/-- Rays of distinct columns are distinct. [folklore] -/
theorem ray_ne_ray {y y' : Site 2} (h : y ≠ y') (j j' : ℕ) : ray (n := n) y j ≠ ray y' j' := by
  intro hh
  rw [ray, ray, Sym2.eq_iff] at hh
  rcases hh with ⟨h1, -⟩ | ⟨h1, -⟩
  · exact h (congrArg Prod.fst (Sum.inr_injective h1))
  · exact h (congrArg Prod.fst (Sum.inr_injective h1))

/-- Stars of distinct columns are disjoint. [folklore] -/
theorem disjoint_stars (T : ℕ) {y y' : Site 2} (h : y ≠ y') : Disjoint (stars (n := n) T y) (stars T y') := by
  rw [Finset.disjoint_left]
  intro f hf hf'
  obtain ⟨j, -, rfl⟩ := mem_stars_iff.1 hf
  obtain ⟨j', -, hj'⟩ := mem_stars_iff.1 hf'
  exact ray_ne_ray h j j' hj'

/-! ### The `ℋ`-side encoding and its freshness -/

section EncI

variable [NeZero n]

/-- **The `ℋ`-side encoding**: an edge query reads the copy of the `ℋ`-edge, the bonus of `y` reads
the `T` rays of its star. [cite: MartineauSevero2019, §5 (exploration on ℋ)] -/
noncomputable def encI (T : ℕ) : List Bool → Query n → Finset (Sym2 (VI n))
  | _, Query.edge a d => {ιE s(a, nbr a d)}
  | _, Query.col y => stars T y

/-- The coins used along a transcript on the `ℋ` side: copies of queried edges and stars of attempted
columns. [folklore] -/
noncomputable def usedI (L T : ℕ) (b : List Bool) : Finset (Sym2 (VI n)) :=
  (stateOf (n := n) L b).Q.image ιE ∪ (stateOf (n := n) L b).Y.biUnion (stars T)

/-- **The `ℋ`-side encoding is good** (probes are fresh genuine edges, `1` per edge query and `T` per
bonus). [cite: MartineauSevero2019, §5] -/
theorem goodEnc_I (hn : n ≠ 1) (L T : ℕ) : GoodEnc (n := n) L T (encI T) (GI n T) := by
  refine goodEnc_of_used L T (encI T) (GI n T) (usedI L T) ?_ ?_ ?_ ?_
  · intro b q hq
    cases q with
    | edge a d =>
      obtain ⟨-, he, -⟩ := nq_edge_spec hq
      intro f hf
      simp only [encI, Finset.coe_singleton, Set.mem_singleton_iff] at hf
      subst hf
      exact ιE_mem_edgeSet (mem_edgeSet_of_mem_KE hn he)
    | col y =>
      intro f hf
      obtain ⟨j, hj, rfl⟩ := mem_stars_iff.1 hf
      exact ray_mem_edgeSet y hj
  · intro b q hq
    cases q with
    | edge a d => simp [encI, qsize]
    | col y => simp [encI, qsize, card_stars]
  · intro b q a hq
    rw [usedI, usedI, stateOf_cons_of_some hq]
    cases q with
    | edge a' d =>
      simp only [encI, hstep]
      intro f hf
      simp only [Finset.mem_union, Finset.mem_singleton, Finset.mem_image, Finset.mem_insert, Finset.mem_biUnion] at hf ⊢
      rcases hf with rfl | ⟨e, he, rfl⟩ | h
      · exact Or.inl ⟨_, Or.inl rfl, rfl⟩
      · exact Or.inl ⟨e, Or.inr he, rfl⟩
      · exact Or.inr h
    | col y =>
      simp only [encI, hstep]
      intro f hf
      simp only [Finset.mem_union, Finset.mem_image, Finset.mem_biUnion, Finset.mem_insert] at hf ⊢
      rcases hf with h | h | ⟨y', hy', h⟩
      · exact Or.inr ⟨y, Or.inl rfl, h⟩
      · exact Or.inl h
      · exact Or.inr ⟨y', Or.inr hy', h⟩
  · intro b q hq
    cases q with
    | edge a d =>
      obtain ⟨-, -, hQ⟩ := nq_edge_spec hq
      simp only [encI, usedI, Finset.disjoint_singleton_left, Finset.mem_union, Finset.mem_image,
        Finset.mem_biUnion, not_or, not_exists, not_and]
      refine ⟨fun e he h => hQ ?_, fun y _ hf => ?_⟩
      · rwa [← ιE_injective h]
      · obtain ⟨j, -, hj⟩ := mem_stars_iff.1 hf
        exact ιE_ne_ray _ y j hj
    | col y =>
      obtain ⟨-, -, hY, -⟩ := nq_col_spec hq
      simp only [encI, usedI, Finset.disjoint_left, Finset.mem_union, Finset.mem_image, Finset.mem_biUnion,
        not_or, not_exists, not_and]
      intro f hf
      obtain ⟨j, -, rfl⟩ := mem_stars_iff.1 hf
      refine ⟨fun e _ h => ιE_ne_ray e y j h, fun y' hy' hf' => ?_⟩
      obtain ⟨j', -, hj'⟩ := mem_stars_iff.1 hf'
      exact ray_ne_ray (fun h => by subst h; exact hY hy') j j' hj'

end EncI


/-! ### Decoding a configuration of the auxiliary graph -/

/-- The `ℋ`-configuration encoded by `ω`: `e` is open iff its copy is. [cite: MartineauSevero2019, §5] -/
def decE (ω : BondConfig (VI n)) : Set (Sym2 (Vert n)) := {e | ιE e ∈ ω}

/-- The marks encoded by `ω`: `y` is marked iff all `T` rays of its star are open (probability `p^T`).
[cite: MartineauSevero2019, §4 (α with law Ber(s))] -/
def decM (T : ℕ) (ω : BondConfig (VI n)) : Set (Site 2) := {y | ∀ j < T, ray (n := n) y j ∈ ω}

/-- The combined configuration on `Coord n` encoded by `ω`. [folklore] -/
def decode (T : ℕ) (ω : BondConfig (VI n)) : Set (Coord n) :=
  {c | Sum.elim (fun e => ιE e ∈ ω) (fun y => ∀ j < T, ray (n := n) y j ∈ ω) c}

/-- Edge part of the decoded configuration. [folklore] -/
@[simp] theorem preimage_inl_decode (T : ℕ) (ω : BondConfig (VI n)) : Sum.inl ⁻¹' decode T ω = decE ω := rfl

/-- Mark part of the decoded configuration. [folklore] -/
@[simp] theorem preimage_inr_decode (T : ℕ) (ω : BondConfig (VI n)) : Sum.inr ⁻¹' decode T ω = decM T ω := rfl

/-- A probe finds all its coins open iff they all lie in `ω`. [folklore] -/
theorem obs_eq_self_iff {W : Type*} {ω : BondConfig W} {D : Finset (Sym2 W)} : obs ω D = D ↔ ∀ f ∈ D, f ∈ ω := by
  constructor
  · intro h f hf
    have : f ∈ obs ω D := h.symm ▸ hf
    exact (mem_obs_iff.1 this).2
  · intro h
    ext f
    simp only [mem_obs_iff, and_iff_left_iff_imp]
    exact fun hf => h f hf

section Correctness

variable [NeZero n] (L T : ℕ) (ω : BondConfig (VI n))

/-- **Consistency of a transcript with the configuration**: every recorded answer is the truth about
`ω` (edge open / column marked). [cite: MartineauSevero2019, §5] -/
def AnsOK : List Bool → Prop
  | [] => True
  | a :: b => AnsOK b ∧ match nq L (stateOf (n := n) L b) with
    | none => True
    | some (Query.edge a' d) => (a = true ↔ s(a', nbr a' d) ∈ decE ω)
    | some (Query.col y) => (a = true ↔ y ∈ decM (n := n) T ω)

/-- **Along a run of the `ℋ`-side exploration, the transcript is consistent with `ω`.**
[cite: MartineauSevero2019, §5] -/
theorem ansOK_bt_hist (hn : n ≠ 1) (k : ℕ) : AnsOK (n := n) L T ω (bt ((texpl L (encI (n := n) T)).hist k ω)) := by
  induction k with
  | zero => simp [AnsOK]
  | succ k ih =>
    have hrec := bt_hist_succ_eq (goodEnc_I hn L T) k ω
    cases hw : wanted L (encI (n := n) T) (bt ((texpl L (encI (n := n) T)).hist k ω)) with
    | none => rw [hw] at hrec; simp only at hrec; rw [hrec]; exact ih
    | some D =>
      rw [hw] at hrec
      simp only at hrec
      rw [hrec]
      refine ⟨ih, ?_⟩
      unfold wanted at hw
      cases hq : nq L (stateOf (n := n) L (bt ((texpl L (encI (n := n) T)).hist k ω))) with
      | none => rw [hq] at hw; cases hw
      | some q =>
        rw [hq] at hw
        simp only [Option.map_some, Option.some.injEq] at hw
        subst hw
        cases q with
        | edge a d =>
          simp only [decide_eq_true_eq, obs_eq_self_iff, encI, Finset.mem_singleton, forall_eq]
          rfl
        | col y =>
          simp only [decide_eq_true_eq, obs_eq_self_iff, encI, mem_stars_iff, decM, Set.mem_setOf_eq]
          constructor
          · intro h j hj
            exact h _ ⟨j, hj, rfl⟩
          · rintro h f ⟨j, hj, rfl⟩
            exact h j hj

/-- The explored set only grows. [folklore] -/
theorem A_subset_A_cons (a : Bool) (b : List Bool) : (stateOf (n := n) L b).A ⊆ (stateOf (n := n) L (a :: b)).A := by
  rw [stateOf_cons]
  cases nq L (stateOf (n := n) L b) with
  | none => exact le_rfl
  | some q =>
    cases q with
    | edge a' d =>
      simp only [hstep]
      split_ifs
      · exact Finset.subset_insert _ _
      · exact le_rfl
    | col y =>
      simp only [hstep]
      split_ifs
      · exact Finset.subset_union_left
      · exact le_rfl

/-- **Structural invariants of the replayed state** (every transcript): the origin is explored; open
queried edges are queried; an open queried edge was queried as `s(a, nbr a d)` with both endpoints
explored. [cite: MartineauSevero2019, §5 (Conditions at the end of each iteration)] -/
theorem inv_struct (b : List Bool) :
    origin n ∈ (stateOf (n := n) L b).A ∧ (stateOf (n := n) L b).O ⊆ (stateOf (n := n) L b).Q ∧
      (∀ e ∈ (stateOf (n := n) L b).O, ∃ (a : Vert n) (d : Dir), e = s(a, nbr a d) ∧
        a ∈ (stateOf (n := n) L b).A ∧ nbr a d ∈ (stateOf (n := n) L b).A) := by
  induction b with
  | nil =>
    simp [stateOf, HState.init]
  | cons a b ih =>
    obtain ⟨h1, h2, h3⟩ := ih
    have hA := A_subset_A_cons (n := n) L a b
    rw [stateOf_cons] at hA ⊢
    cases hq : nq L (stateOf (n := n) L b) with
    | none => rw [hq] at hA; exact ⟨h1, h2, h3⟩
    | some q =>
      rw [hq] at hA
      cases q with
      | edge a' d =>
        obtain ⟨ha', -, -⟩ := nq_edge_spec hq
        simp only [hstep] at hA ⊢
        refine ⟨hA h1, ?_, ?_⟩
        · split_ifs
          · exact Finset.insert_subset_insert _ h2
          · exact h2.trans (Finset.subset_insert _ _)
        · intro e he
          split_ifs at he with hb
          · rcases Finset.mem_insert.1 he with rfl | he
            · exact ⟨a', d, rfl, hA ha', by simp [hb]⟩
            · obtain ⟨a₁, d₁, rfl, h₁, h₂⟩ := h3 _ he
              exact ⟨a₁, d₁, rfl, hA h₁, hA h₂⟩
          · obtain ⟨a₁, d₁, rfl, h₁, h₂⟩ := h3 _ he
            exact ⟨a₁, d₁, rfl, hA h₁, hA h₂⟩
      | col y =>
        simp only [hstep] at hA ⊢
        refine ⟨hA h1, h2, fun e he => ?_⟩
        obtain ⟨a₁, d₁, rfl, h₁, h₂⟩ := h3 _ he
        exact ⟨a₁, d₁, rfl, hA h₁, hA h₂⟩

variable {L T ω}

=====

Show me all lines in the records that contain "side".

/-! ### The `ℋ`-side encoding and its freshness -/
/-- **The `ℋ`-side encoding**: an edge query reads the copy of the `ℋ`-edge, the bonus of `y` reads
/-- The coins used along a transcript on the `ℋ` side: copies of queried edges and stars of attempted
/-- **The `ℋ`-side encoding is good** (probes are fresh genuine edges, `1` per edge query and `T` per
/-- **Along a run of the `ℋ`-side exploration, the transcript is consistent with `ω`.**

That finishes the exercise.